* Problem to work on: Write out only the final part of the records below. It begins with the line that contains "RULING D-0062), Track" and ends with the last line.
=== Excerpted data ===
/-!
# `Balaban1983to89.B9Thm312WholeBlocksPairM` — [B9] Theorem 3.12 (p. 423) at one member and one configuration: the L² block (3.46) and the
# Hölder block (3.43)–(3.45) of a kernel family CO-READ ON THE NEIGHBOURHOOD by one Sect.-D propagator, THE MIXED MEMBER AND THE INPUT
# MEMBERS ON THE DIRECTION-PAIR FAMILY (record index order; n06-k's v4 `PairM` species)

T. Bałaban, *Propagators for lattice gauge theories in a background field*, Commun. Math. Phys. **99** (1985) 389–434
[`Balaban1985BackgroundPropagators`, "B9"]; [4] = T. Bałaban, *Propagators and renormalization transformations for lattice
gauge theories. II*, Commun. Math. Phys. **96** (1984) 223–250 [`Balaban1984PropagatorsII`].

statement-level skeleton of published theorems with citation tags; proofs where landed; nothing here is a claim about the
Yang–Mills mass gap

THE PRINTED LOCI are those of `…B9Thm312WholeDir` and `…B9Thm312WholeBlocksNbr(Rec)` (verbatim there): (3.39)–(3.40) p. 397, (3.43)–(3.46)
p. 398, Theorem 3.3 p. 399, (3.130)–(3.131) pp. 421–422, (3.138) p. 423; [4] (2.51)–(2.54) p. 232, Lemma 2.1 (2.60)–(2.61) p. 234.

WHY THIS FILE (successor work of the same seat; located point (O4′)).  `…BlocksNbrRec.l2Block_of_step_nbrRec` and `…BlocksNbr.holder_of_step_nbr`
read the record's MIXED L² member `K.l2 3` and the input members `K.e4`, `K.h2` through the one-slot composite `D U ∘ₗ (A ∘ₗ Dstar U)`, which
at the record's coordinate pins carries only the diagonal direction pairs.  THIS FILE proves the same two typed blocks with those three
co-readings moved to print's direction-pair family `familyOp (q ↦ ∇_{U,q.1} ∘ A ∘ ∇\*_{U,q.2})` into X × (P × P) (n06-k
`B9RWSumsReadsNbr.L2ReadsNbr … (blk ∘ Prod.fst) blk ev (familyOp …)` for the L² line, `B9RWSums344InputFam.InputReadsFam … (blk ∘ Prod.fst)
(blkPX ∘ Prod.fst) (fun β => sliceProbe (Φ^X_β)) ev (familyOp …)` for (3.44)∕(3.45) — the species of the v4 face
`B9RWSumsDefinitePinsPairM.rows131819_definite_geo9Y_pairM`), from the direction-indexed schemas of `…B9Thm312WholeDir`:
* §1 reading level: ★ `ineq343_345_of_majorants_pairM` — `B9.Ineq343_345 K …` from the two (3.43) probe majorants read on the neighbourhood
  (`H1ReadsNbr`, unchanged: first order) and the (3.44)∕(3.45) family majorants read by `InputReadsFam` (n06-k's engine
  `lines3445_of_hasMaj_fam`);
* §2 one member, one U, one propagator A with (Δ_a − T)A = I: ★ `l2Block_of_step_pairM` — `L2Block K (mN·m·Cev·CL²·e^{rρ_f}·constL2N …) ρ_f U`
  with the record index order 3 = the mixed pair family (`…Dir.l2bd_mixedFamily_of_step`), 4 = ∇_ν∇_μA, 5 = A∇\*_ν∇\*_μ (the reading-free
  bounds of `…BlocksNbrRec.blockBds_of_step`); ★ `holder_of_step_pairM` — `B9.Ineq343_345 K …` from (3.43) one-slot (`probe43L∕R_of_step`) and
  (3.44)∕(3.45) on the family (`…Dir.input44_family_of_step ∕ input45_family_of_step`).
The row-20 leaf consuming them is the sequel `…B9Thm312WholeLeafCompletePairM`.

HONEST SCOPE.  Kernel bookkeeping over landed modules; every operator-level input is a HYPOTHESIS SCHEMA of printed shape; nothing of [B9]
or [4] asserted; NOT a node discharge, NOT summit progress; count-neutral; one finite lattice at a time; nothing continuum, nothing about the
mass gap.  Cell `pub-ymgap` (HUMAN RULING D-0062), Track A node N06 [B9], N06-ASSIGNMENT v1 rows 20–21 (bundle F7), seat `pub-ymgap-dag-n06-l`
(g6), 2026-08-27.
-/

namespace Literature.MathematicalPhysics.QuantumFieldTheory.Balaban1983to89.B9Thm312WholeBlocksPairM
===
* Answer box:
mass gap.  Cell `pub-ymgap` (HUMAN RULING D-0062), Track A node N06 [B9], N06-ASSIGNMENT v1 rows 20–21 (bundle F7), seat `pub-ymgap-dag-n06-l`
(g6), 2026-08-27.
-/

namespace Literature.MathematicalPhysics.QuantumFieldTheory.Balaban1983to89.B9Thm312WholeBlocksPairM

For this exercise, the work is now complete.